Your assignment — Word for word, set down every line of the entries below from the line with "have hc2 : 0 < c' / 2 := by positivity" to the line with "exact hfree k (mul_left_cancel₀ hc0 e)", including both, and no other line.

Material for this exercise —
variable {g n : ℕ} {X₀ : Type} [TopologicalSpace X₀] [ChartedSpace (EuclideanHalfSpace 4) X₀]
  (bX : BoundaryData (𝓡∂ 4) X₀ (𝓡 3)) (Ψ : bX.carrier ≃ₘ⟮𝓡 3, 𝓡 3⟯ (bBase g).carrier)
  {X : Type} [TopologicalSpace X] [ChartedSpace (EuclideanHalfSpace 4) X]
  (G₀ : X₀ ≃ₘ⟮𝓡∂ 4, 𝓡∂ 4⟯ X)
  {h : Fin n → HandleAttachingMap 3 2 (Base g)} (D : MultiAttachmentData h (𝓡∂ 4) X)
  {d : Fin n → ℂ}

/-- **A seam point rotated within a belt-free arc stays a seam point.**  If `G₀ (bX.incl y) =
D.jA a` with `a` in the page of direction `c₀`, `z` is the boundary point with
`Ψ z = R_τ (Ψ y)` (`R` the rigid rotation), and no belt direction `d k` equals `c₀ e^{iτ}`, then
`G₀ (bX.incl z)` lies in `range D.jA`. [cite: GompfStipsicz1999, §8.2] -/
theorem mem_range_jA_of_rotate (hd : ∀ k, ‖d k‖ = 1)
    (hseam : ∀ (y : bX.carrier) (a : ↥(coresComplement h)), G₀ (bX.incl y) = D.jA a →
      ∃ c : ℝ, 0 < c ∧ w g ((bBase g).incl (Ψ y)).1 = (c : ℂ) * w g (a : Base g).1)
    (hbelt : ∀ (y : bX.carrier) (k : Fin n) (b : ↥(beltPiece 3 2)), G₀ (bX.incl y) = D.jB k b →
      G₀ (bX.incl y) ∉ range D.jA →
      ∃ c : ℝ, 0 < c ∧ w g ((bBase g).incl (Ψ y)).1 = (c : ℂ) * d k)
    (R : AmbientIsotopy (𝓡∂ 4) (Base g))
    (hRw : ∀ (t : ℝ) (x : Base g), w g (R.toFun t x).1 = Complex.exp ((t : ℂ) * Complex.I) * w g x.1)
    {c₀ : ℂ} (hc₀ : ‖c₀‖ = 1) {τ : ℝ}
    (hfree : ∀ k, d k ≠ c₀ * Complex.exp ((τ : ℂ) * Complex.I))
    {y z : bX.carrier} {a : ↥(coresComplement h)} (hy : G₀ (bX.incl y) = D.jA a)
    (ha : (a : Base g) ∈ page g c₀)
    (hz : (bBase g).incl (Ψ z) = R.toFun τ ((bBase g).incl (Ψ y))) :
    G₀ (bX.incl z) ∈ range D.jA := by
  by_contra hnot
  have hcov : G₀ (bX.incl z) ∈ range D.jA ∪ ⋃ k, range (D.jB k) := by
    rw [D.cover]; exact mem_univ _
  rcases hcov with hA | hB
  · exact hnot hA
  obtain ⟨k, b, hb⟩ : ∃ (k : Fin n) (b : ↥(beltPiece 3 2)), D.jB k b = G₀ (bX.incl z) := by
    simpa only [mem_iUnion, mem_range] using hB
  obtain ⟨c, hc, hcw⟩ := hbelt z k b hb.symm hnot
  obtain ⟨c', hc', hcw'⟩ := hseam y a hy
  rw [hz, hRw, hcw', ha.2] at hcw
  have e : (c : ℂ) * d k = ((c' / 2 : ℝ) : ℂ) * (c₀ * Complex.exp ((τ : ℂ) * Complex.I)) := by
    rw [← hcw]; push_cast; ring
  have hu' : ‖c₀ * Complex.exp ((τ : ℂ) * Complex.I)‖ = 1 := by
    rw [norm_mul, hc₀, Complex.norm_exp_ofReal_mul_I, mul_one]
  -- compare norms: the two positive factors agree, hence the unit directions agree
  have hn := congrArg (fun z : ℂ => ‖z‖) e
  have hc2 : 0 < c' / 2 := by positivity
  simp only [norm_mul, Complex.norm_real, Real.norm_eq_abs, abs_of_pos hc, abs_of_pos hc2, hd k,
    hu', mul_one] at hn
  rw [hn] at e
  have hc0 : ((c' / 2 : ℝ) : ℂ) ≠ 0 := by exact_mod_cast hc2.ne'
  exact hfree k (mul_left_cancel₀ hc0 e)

==

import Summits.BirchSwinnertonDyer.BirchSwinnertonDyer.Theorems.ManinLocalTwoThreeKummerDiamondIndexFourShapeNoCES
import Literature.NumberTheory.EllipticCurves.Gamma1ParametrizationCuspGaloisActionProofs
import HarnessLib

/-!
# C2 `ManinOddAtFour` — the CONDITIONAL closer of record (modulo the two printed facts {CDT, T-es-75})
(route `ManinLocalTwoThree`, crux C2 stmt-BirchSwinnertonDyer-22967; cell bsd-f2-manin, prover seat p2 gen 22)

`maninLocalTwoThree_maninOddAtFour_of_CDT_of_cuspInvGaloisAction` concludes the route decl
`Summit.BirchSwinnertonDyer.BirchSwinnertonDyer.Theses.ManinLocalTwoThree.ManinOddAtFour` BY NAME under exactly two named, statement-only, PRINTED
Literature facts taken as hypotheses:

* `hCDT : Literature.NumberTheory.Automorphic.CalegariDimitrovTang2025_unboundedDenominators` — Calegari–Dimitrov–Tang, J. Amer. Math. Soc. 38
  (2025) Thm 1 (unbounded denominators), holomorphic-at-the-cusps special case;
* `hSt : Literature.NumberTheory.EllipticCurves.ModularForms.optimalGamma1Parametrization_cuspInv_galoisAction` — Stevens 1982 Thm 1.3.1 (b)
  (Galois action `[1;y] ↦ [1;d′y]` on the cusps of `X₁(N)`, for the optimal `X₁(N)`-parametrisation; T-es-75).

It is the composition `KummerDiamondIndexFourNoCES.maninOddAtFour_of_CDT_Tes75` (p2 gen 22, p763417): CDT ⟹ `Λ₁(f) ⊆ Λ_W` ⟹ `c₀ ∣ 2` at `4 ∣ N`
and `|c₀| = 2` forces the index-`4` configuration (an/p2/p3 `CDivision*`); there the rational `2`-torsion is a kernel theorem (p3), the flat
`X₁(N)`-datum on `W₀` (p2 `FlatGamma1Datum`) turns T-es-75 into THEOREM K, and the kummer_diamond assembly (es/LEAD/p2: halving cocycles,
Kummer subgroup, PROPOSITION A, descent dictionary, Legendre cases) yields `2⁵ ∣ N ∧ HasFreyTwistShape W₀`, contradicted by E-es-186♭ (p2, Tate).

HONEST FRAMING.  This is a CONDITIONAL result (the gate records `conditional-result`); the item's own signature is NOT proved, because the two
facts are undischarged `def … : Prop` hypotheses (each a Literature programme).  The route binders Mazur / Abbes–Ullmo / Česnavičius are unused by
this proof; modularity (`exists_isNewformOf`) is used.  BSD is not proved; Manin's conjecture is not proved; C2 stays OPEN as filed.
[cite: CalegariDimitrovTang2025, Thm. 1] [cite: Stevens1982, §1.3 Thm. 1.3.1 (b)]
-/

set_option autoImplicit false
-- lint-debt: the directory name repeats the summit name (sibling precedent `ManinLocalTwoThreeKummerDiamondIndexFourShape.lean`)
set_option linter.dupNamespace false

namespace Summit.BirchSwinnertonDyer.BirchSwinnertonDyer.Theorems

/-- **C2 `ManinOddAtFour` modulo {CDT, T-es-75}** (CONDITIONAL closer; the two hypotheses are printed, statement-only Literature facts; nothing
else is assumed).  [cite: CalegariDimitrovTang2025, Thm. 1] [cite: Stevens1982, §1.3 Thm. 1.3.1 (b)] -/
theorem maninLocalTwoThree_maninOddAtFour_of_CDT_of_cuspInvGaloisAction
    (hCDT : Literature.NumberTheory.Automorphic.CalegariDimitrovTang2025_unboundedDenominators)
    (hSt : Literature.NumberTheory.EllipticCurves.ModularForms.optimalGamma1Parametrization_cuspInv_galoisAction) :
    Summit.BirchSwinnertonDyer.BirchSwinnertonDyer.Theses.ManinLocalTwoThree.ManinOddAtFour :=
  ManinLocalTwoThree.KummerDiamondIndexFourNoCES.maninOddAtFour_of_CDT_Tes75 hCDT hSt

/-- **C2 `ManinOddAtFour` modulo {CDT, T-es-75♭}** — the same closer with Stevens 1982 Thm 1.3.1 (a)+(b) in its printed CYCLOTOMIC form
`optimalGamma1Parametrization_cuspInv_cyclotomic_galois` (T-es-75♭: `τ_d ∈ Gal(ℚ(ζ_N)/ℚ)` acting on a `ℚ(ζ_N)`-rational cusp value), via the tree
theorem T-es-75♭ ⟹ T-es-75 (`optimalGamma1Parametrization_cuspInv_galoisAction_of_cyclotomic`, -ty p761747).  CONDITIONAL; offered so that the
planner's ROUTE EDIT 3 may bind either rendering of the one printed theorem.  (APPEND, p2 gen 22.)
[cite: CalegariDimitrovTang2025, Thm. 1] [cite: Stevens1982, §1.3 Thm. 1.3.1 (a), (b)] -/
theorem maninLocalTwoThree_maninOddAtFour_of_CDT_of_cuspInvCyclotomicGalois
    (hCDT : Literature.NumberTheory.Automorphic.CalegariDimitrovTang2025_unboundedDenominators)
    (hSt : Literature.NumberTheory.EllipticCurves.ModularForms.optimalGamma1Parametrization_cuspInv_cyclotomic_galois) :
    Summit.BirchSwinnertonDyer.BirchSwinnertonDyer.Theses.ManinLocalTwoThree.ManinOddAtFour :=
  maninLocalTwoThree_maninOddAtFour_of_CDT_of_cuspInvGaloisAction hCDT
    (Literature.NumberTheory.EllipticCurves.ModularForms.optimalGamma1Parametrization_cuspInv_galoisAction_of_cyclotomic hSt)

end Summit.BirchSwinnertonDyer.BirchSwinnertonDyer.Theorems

Solution —
  have hc2 : 0 < c' / 2 := by positivity
  simp only [norm_mul, Complex.norm_real, Real.norm_eq_abs, abs_of_pos hc, abs_of_pos hc2, hd k,
    hu', mul_one] at hn
  rw [hn] at e
  have hc0 : ((c' / 2 : ℝ) : ℂ) ≠ 0 := by exact_mod_cast hc2.ne'
  exact hfree k (mul_left_cancel₀ hc0 e)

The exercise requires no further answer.